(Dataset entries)
--- --- ---
include B hA hADt he hz hz1 hgap h3 hlo hhi hβ hρA hMm hd hd1 hd2 hd3 hA3 ha3 hB0 hB hB30 hB3 hΛΛ' hM' hK₁pos hK₁ hK₂ hK₃ hB₁ hB₂ hB₃
  hLz hLN hR₀ hcρ hG₁ hG₂ hG₃ hκ₃F hKp hbτ hae1 hae2 hav1 hav2 hqv hDt3 hq3e hq3v hX₀ hX₁ hX₃
import Mathlib
import Literature.NumberTheory.LFunctions.Zhang2022.Section12Eq128SharpReduction
import Literature.NumberTheory.LFunctions.Zhang2022.Section12SjWindowBound
import HarnessLib

/-!
# Zhang (2022) §12 (12.8) HOLDS: the sharp core `S_j(𝐬̄,𝐬) = o(α𝔞)` by the window engine, and
# `Typed.Sec12A.Eq128 c′` for every sufficiently large `c′`

Topic `Literature/NumberTheory/LFunctions/Zhang2022` (Landau–Siegel audit tree; verdict-neutral).
Y. Zhang, *Discrete mean estimates and the Landau–Siegel zero*, arXiv:2211.02515v1 (2022)
[Zhang2022LandauSiegel], §12 p. 67, (12.8) — **an unrefereed manuscript under adjudication;
nothing here asserts or denies its Theorems 1–2.** THEOREMS ONLY; 0 definitions, 0 facts
(ZHANG-L lane; skeleton binder `h128 : ∀ c′ ≥ c₁, Typed.Sec12A.Eq128 c′` of
`theorem1_of_leaves_v23+` (RT-06); row G-d42-3).

The last open input of (12.8) after `eq128_of_sharpCore` (tree, `Section12Eq128SharpReduction`)
is the SHARP CORE: `‖S_j(𝐬̄,𝐬)‖ = o(α𝔞)` for
`s(n) = (0.004/0.504)χ(n)(n/P″₁)^{β₆}(g(P″₂/n) − 1_{n<P″₂})·1_{P″₂η₋≤n<P″₂η₊}` (`|s| ≤ 1`, one window
of relative width `e^{2𝓛⁻¹⁰}` at `P″₂`). This is an ABSOLUTE-VALUE estimate — no character
cancellation is available on so short a window, and none is needed: zl-w11-p5's window-coupled
counting bound `XiZeroMajorant.norm_Sj_window_le` (`Section12SjWindowBound`; engine
`SjWindowEngine.window_triple_sum_le`) gives, for sequences bounded by `1` on the window
`(Y, Y(1+δ)]` with `Y = P″₂e^{−2𝓛⁻¹⁰}`, `δ = e^{3𝓛⁻¹⁰} − 1 ∈ [3𝓛⁻¹⁰, 6𝓛⁻¹⁰]`,
`‖S_j‖ ≤ E_w·(2δ(δ(1 + log 2Y) + 2) + 4δ(1 + log(2/δ)) + 16/√(δY)) ≤ 700·E_w·𝓛⁻¹⁰√𝓛 = o(α)`
(`log 2Y ≤ 𝓛⁹`, `log(2/δ) ≤ 10 log 𝓛 ≤ 20√𝓛`, `δY ≥ 𝓛²⁰`; `α = π𝓛⁻⁹`, `𝔞 ≫ 1`).

* `sharpCore_small` — the sharp core, for every `c′`;
* `sjDual_small` — hence the window estimate `hS′` of `eq128_of_sj_small` (row G-d42-3 (ii)) HOLDS;
* `eq128_of_inputs` — **(12.8) `Typed.Sec12A.Eq128 c′` from Prop. 2.2 (i), Lemma 2.3, Lemma 8.1,
  Prop. 7.1 only** (all in scope in the skeleton), for every `c′`;
* `eq128_holds` — `∃ c₀ ≥ 0, ∀ c′ ≥ c₀, Typed.Sec12A.Eq128 c′`, no hypothesis (START-HERE §4 closer
  shape for the binder `h128`).

The (12.8) chain of record: `Section12Htilde15AFE*`/`Section11AFEWide*` (H̃₁₅-AFE, zl-libB-p8,
zl-w12-p4) → `Section12E2ShiftMeanSquare`, `Section8DiscreteMeanSquare`, `Section12Eq128Reduction`
(zl-libB-p4) → `Section12Eq128OfSjDual` → `Section12Eq128Coefficients`, `Section12Eq128SharpReduction`
(zl-libB-p4; engines `Section11SjTrueSizeBound` zl-w11-p2, `Section11WindowSj` zl-w11-p4,
`Section7SjBilinear`) → this file (engine `Section12SjWindowBound` zl-w11-p5).

## References

* Y. Zhang, arXiv:2211.02515v1 (2022), §12 (12.8) p. 67; §7 Prop. 7.1; §11 p. 64.
  [cite: Zhang2022LandauSiegel, §12 (12.8) p.67]
-/

noncomputable section
import Summits.NavierStokesRegularity.NavierStokesRegularity.Theses.AxisymmetricExtremality
import Summits.NavierStokesRegularity.NavierStokesRegularity.Theorems.AxisymmetricExtremalityMinimalDatumPFoldSplit
import Summits.NavierStokesRegularity.NavierStokesRegularity.Theorems.AxisymmetricExtremalityMinimalDatumPFoldOfSymmGap
import Summits.NavierStokesRegularity.NavierStokesRegularity.Theorems.AxisymmetricExtremalityMinimalDatumPFoldThresholdFinite
import Summits.NavierStokesRegularity.NavierStokesRegularity.Theorems.MinimalDatumPFold.Negative.VacuityAndLoadBearing

/-!
# Re-exam r1 (BC2 redirect) of crux `MinimalDatumPFold` (stmt-NavierStokesRegularity-15452) —
# kernel-checked facts behind `STRATEGY-CENSUS.md` § Re-exam r1

Crux-strategist workfile (planner-cstrat-stmt-NavierStokesRegularity-15452-r1-0, 2026-08-17).
For each typed decomposition `X₁ ∧ … ∧ X_k → MinimalDatumPFold` examined in the census this file
records what the TREE already proves about it, sorry-free:

* §1 D1 (`SymmGapClosing ∧ SymmThresholdAttained`): child 2 is PROVED (`symmThresholdAttained`,
  landed) and child 1 is kernel-EQUIVALENT to the crux (`d1_child1_iff_crux`, both halves landed:
  `minimalDatumPFold_of_symmGapClosing`, `symmGapClosing_of_minimalDatumPFold`) — D1 violates (c)
  ("no landed iff"): after the split the open leaf IS the crux.
* §2 D6 (2-adic tower): `TwoAdicStep → child 1 → crux` (`minimalDatumPFold_of_twoAdicStep`), the
  level-0 seed being the landed unfolding of the threshold
  (`exists_blowupDatum_norm_lt_of_thresholdFinite`) — ONE open piece above the crux, violates (a).
* §3 D7 (necklace split `PFoldBlowupExists ∧ SymmThresholdGapless`): glue PROVED
  (`minimalDatumPFold_of_exists_of_gapless`, via the landed `symmThresholdAttained` and
  `stub_thresholdFinite_of_clayFailure`); `X₁` is a consequence of the crux
  (`pFoldBlowupExists_of_minimalDatumPFold`) and of the summit (`pFoldBlowupExists_of_summit`).
  Passes (a)(b)(c); fails (d) at `X₂` (census).
* §4 D9 (front-end split): the retired critical form (stmt-…-15303) is a single piece `≥` crux over
  the landed threshold finiteness (`minimalDatumPFold_of_criticalForm`) — violates (a)/(c).
-/

set_option linter.dupNamespace false
set_option linter.unusedVariables false

noncomputable section

open MeasureTheory Set Function Filter Topology
open scoped ENNReal

namespace Summit.NavierStokesRegularity.NavierStokesRegularity.Cruxes.MinimalDatumPFold.ReexamR1

open Literature.Analysis.FluidPDE Literature.Analysis.FunctionSpaces
open Summit.NavierStokesRegularity.NavierStokesRegularity.Theses.AxisymmetricExtremality
open Summit.NavierStokesRegularity.NavierStokesRegularity.Theorems

local notation "ℝ³" => EuclideanSpace ℝ (Fin 3)
local notation "ℂ³" => EuclideanSpace ℂ (Fin 3)

/-! ## §0 Vocabulary (written so that everything bridges to the landed statements by `rfl`) -/

/-- Failure of Clay (A) at viscosity `ν` — verbatim the crux's antecedent. -/
def ClayFailsAt (ν : ℝ) : Prop :=
  ∃ v₀ : ℝ³ → ℝ³, ContDiff ℝ (⊤ : ℕ∞) v₀ ∧ NSWave0.IsDivFree v₀ ∧ HasRapidSpatialDecay v₀ ∧
    ¬ ∃ (u : ℝ → ℝ³ → ℝ³) (p : ℝ → ℝ³ → ℝ), IsSmoothOnHalfSpace u ∧ IsSmoothOnHalfSpace p ∧
      IsNavierStokesSolution ν 0 v₀ u p ∧ HasBoundedEnergy u

/-- An a.e. `R_{2π/q}`-equivariant blow-up datum (`L³`, represented in `Ḣ^{1/2}`, weakly
divergence-free, no global Kato solution) of norm `< r`. -/
def SymmBlowupBelow (ν : ℝ) (q : ℝ) (r : ℝ≥0∞) : Prop :=
  ∃ (u₀ : ℝ³ → ℝ³) (g : HomSobolev ℝ³ ℂ³ (1 / 2 : ℝ)),
    MemLp u₀ 3 (volume : Measure ℝ³) ∧ g.Represents (EuclideanSpace.complexify ∘ u₀) ∧
      IsWeaklyDivFree u₀ ∧ ¬ HasGlobalKatoSolution ν u₀ ∧ ‖g‖ₑ < r ∧
      ∀ᵐ x ∂(volume : Measure ℝ³), u₀ (WithLp.toLp 2 ![Real.cos (2 * Real.pi / q) * x 0 - Real.sin (2 * Real.pi / q) * x 1, Real.sin (2 * Real.pi / q) * x 0 + Real.cos (2 * Real.pi / q) * x 1, x 2]) = WithLp.toLp 2 ![Real.cos (2 * Real.pi / q) * u₀ x 0 - Real.sin (2 * Real.pi / q) * u₀ x 1, Real.sin (2 * Real.pi / q) * u₀ x 0 + Real.cos (2 * Real.pi / q) * u₀ x 1, u₀ x 2]

/-- An exactly `R_{2π/q}`-equivariant Rusin–Šverák MINIMAL blow-up datum. -/
def SymmMinimal (ν : ℝ) (q : ℝ) : Prop :=
  ∃ (u₀ : ℝ³ → ℝ³) (g : HomSobolev ℝ³ ℂ³ (1 / 2 : ℝ)), IsMinimalBlowupDatum ν u₀ g ∧
    ∀ x : ℝ³, u₀ (WithLp.toLp 2 ![Real.cos (2 * Real.pi / q) * x 0 - Real.sin (2 * Real.pi / q) * x 1, Real.sin (2 * Real.pi / q) * x 0 + Real.cos (2 * Real.pi / q) * x 1, x 2]) = WithLp.toLp 2 ![Real.cos (2 * Real.pi / q) * u₀ x 0 - Real.sin (2 * Real.pi / q) * u₀ x 1, Real.sin (2 * Real.pi / q) * u₀ x 0 + Real.cos (2 * Real.pi / q) * u₀ x 1, u₀ x 2]

/-- READ-BACK: the crux is `∀ ν > 0, ClayFailsAt ν → ∀ N, ∃ p ≥ max(N,2), SymmMinimal ν p`. -/
theorem crux_iff : MinimalDatumPFold ↔
    ∀ ν : ℝ, 0 < ν → ClayFailsAt ν → ∀ N : ℕ, ∃ p : ℕ, N ≤ p ∧ 2 ≤ p ∧ SymmMinimal ν (p : ℝ) :=
  Iff.rfl

/-! ## §1 D1 = `SymmGapClosing ∧ SymmThresholdAttained`: violates (c) -/

/-- Child 1 of D1 (`SymmGapClosing`, = registered stub `stub_symmGapClosing` of line `symmetric-gap`). -/
def D1Child1 : Prop :=
  ∀ ν : ℝ, 0 < ν → ClayFailsAt ν → ∀ N : ℕ, ∃ p : ℕ, N ≤ p ∧ 2 ≤ p ∧
    ∀ ε : ℝ≥0∞, 0 < ε → SymmBlowupBelow ν (p : ℝ) (rusinSverakRhoMaxPure ν + ε)

/-- Child 2 of D1 (`SymmThresholdAttained`). -/
def D1Child2 : Prop :=
  ∀ ν : ℝ, 0 < ν → rusinSverakRhoMaxPure ν < ⊤ → ∀ p : ℕ, 2 ≤ p →
    (∀ ε : ℝ≥0∞, 0 < ε → SymmBlowupBelow ν (p : ℝ) (rusinSverakRhoMaxPure ν + ε)) → SymmMinimal ν (p : ℝ)

/-- (b) the glue of D1 is landed (`minimalDatumPFold_of_subs`). [folklore] -/
theorem d1_glue_landed : D1Child1 → D1Child2 → MinimalDatumPFold :=
  fun h₁ h₂ => minimalDatumPFold_of_subs h₁ h₂

/-- Child 2 of D1 is PROVED in the tree (`symmThresholdAttained`, Theorems/…Split.lean). [folklore] -/
theorem d1_child2_proved : D1Child2 :=
  fun ν hν hfin p hp hfam => symmThresholdAttained ν hν hfin p hp hfam

/-- (c) FAILS for D1: child 1 is kernel-equivalent to the crux over the tree — both halves are
LANDED theorems (`minimalDatumPFold_of_symmGapClosing`, `symmGapClosing_of_minimalDatumPFold`). [folklore] -/
theorem d1_child1_iff_crux : D1Child1 ↔ MinimalDatumPFold :=
  ⟨fun h => minimalDatumPFold_of_symmGapClosing h, fun h => symmGapClosing_of_minimalDatumPFold h⟩

/-! ## §2 D6 = the 2-adic tower: ONE open piece above the crux, violates (a) -/

/-- The Z/2-extremality STEP inside the `2^k`-fold symmetric class (census S3, typed there as
`CensusSketch.TwoAdicStep`): a `2^k`-fold a.e.-symmetric blow-up datum below level `r` ⇒
`2^(k+1)`-fold ones below `r + ε` for every `ε > 0`. -/
def TwoAdicStep : Prop :=
  ∀ ν : ℝ, 0 < ν → ∀ (k : ℕ) (r : ℝ≥0∞), SymmBlowupBelow ν ((2 ^ k : ℕ) : ℝ) r →
    ∀ ε : ℝ≥0∞, 0 < ε → SymmBlowupBelow ν ((2 ^ (k + 1) : ℕ) : ℝ) (r + ε)

/-- Level `k = 0` (`1`-fold symmetry = no condition) is the landed unfolding of the threshold
(`exists_blowupDatum_norm_lt_of_thresholdFinite`): near-threshold blow-up data always exist. [folklore] -/
theorem symmBlowupBelow_level_zero {ν : ℝ} (hfin : rusinSverakRhoMaxPure ν < ⊤) {ε : ℝ≥0∞}
    (hε : 0 < ε) : SymmBlowupBelow ν ((2 ^ 0 : ℕ) : ℝ) (rusinSverakRhoMaxPure ν + ε) := by
  obtain ⟨u₀, g, h1, h2, h3, h4, h5⟩ :=
    MinimalDatumPFold.Negative.exists_blowupDatum_norm_lt_of_thresholdFinite hfin hε
  refine ⟨u₀, g, h1, h2, h3, h4, h5, Eventually.of_forall fun x => ?_⟩
  have hrot : ∀ y : ℝ³, (WithLp.toLp 2 ![Real.cos (2 * Real.pi / ((2 ^ 0 : ℕ) : ℝ)) * y 0 - Real.sin (2 * Real.pi / ((2 ^ 0 : ℕ) : ℝ)) * y 1, Real.sin (2 * Real.pi / ((2 ^ 0 : ℕ) : ℝ)) * y 0 + Real.cos (2 * Real.pi / ((2 ^ 0 : ℕ) : ℝ)) * y 1, y 2] : ℝ³) = y := by
    intro y
    ext i
    fin_cases i <;> simp [Real.cos_two_pi, Real.sin_two_pi]
  rw [hrot, hrot]

/-- Induction up the tower from the unrestricted threshold. [folklore] -/
theorem symmBlowupBelow_tower (hT : TwoAdicStep) {ν : ℝ} (hν : 0 < ν)
    (hfin : rusinSverakRhoMaxPure ν < ⊤) :
    ∀ k : ℕ, ∀ ε : ℝ≥0∞, 0 < ε → SymmBlowupBelow ν ((2 ^ k : ℕ) : ℝ) (rusinSverakRhoMaxPure ν + ε) := by
  intro k
  induction k with
  | zero => exact fun ε hε => symmBlowupBelow_level_zero hfin hε
  | succ k ih =>
    intro ε hε
    have hε2 : 0 < ε / 2 := ENNReal.half_pos hε.ne'
    have h := hT ν hν k _ (ih (ε / 2) hε2) (ε / 2) hε2
    rwa [add_assoc, ENNReal.add_halves] at h

/-- `TwoAdicStep` alone gives child 1 of D1 (with `p = 2^(N+1)`) … [folklore] -/
theorem d1Child1_of_twoAdicStep (hT : TwoAdicStep) : D1Child1 := by
  intro ν hν hclay N
  have hfin : rusinSverakRhoMaxPure ν < ⊤ := stub_thresholdFinite_of_clayFailure ν hν hclay
  have hN : N ≤ 2 ^ (N + 1) :=
    (Nat.lt_two_pow_self).le.trans (Nat.pow_le_pow_right (by norm_num) (Nat.le_succ N))
  have h2 : 2 ≤ 2 ^ (N + 1) := by
    calc (2 : ℕ) = 2 ^ 1 := by norm_num
      _ ≤ 2 ^ (N + 1) := Nat.pow_le_pow_right (by norm_num) (Nat.le_add_left 1 N)
  exact ⟨2 ^ (N + 1), hN, h2, fun ε hε => symmBlowupBelow_tower hT hν hfin (N + 1) ε hε⟩

/-- … hence the crux: the tower is a single strictly-stronger statement, not a decomposition. [folklore] -/
theorem minimalDatumPFold_of_twoAdicStep (hT : TwoAdicStep) : MinimalDatumPFold :=
  d1_child1_iff_crux.1 (d1Child1_of_twoAdicStep hT)

/-! ## §3 D7 = `PFoldBlowupExists ∧ SymmThresholdGapless` (necklace split): glue PROVED -/

/-- `X₁` — symmetric blow-up EXISTS under Clay failure: for unboundedly many `p ≥ 2` some a.e.
`p`-fold symmetric critical datum has no global Kato solution (`ρ_p < ∞`; no minimality, no norm
bound). Open: robustness of blow-up under far-field (necklace) superposition. -/
def PFoldBlowupExists : Prop :=
  ∀ ν : ℝ, 0 < ν → ClayFailsAt ν → ∀ N : ℕ, ∃ p : ℕ, N ≤ p ∧ 2 ≤ p ∧ SymmBlowupBelow ν (p : ℝ) ⊤

/-- `X₂` — symmetric thresholds are GAPLESS (`ρ_p < ∞ ⇒ ρ_p = ρ_max`, infimum form): if some
`p`-fold symmetric blow-up datum exists then `p`-fold symmetric blow-up data exist at every level
`ρ_max^pure ν + ε`. Open: the extremality of symmetry proper; NOT implied by the crux or the summit
(threshold-conditional, no Clay antecedent). -/
def SymmThresholdGapless : Prop :=
  ∀ ν : ℝ, 0 < ν → ∀ p : ℕ, 2 ≤ p → SymmBlowupBelow ν (p : ℝ) ⊤ →
    ∀ ε : ℝ≥0∞, 0 < ε → SymmBlowupBelow ν (p : ℝ) (rusinSverakRhoMaxPure ν + ε)

/-- (b) for D7: the glue `X₁ → X₂ → MinimalDatumPFold` is PROVED over the tree (landed
`stub_thresholdFinite_of_clayFailure` + `symmThresholdAttained`). [folklore] -/
theorem minimalDatumPFold_of_exists_of_gapless (h₁ : PFoldBlowupExists) (h₂ : SymmThresholdGapless) :
    MinimalDatumPFold := by
  intro ν hν hclay N
  have hfin : rusinSverakRhoMaxPure ν < ⊤ := stub_thresholdFinite_of_clayFailure ν hν hclay
  obtain ⟨p, hNp, h2p, hex⟩ := h₁ ν hν hclay N
  obtain ⟨u₀, g, hmin, hsym⟩ := symmThresholdAttained ν hν hfin p h2p (h₂ ν hν p h2p hex)
  exact ⟨p, hNp, h2p, u₀, g, hmin, hsym⟩

/-- `X₁` is a consequence of the crux (a minimal datum is a blow-up datum of finite norm). [folklore] -/
theorem pFoldBlowupExists_of_minimalDatumPFold (h : MinimalDatumPFold) : PFoldBlowupExists := by
  intro ν hν hclay N
  have hfin : rusinSverakRhoMaxPure ν < ⊤ := stub_thresholdFinite_of_clayFailure ν hν hclay
  obtain ⟨p, hNp, h2p, u₀, g, hmin, hsym⟩ := h ν hν hclay N
  refine ⟨p, hNp, h2p, u₀, g, hmin.1, hmin.2.1, hmin.2.2.1, hmin.2.2.2.2, ?_, Eventually.of_forall hsym⟩
  rw [hmin.2.2.2.1]
  exact hfin

/-- … and (vacuously) of the summit, like the crux itself. [folklore] -/
theorem pFoldBlowupExists_of_summit (hS : NavierStokesRegularity) : PFoldBlowupExists :=
  pFoldBlowupExists_of_minimalDatumPFold (MinimalDatumPFold.Negative.cruxBody_of_navierStokesRegularity hS)

/-- `X₂ ∧ X₁ ⇒ child 1 of D1` (so D7 refines D1: it splits the crux-equivalent child 1 into an
existence half and a gap half). [folklore] -/
theorem d1Child1_of_exists_of_gapless (h₁ : PFoldBlowupExists) (h₂ : SymmThresholdGapless) : D1Child1 := by
  intro ν hν hclay N
  obtain ⟨p, hNp, h2p, hex⟩ := h₁ ν hν hclay N
  exact ⟨p, hNp, h2p, h₂ ν hν p h2p hex⟩

/-! ## §4 D9 = front-end split: the retired critical form is a single piece ≥ crux -/

/-- The critical (threshold-conditional) form of the crux = the retired statement
stmt-NavierStokesRegularity-15303. -/
def CriticalForm : Prop :=
  ∀ ν : ℝ, 0 < ν → rusinSverakRhoMaxPure ν < ⊤ → ∀ N : ℕ, ∃ p : ℕ, N ≤ p ∧ 2 ≤ p ∧ SymmMinimal ν (p : ℝ)

/-- `CriticalForm → MinimalDatumPFold` over the landed front end: a one-piece "split". [folklore] -/
theorem minimalDatumPFold_of_criticalForm (h : CriticalForm) : MinimalDatumPFold :=
  fun ν hν hclay N => h ν hν (stub_thresholdFinite_of_clayFailure ν hν hclay) N

end Summit.NavierStokesRegularity.NavierStokesRegularity.Cruxes.MinimalDatumPFold.ReexamR1

end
--- --- ---
• [Task requirements]:
Your reply is to repeat, unchanged, the lines above running from the one with "shape for the" up to and including the one with "2 is PROVED".

• [Exercise output]:
  shape for the binder `h128`).

The (12.8) chain of record: `Section12Htilde15AFE*`/`Section11AFEWide*` (H̃₁₅-AFE, zl-libB-p8,
zl-w12-p4) → `Section12E2ShiftMeanSquare`, `Section8DiscreteMeanSquare`, `Section12Eq128Reduction`
(zl-libB-p4) → `Section12Eq128OfSjDual` → `Section12Eq128Coefficients`, `Section12Eq128SharpReduction`
(zl-libB-p4; engines `Section11SjTrueSizeBound` zl-w11-p2, `Section11WindowSj` zl-w11-p4,
`Section7SjBilinear`) → this file (engine `Section12SjWindowBound` zl-w11-p5).

## References

* Y. Zhang, arXiv:2211.02515v1 (2022), §12 (12.8) p. 67; §7 Prop. 7.1; §11 p. 64.
  [cite: Zhang2022LandauSiegel, §12 (12.8) p.67]
-/

noncomputable section
import Summits.NavierStokesRegularity.NavierStokesRegularity.Theses.AxisymmetricExtremality
import Summits.NavierStokesRegularity.NavierStokesRegularity.Theorems.AxisymmetricExtremalityMinimalDatumPFoldSplit
import Summits.NavierStokesRegularity.NavierStokesRegularity.Theorems.AxisymmetricExtremalityMinimalDatumPFoldOfSymmGap
import Summits.NavierStokesRegularity.NavierStokesRegularity.Theorems.AxisymmetricExtremalityMinimalDatumPFoldThresholdFinite
import Summits.NavierStokesRegularity.NavierStokesRegularity.Theorems.MinimalDatumPFold.Negative.VacuityAndLoadBearing

/-!
# Re-exam r1 (BC2 redirect) of crux `MinimalDatumPFold` (stmt-NavierStokesRegularity-15452) —
# kernel-checked facts behind `STRATEGY-CENSUS.md` § Re-exam r1

Crux-strategist workfile (planner-cstrat-stmt-NavierStokesRegularity-15452-r1-0, 2026-08-17).
For each typed decomposition `X₁ ∧ … ∧ X_k → MinimalDatumPFold` examined in the census this file
records what the TREE already proves about it, sorry-free:

* §1 D1 (`SymmGapClosing ∧ SymmThresholdAttained`): child 2 is PROVED (`symmThresholdAttained`,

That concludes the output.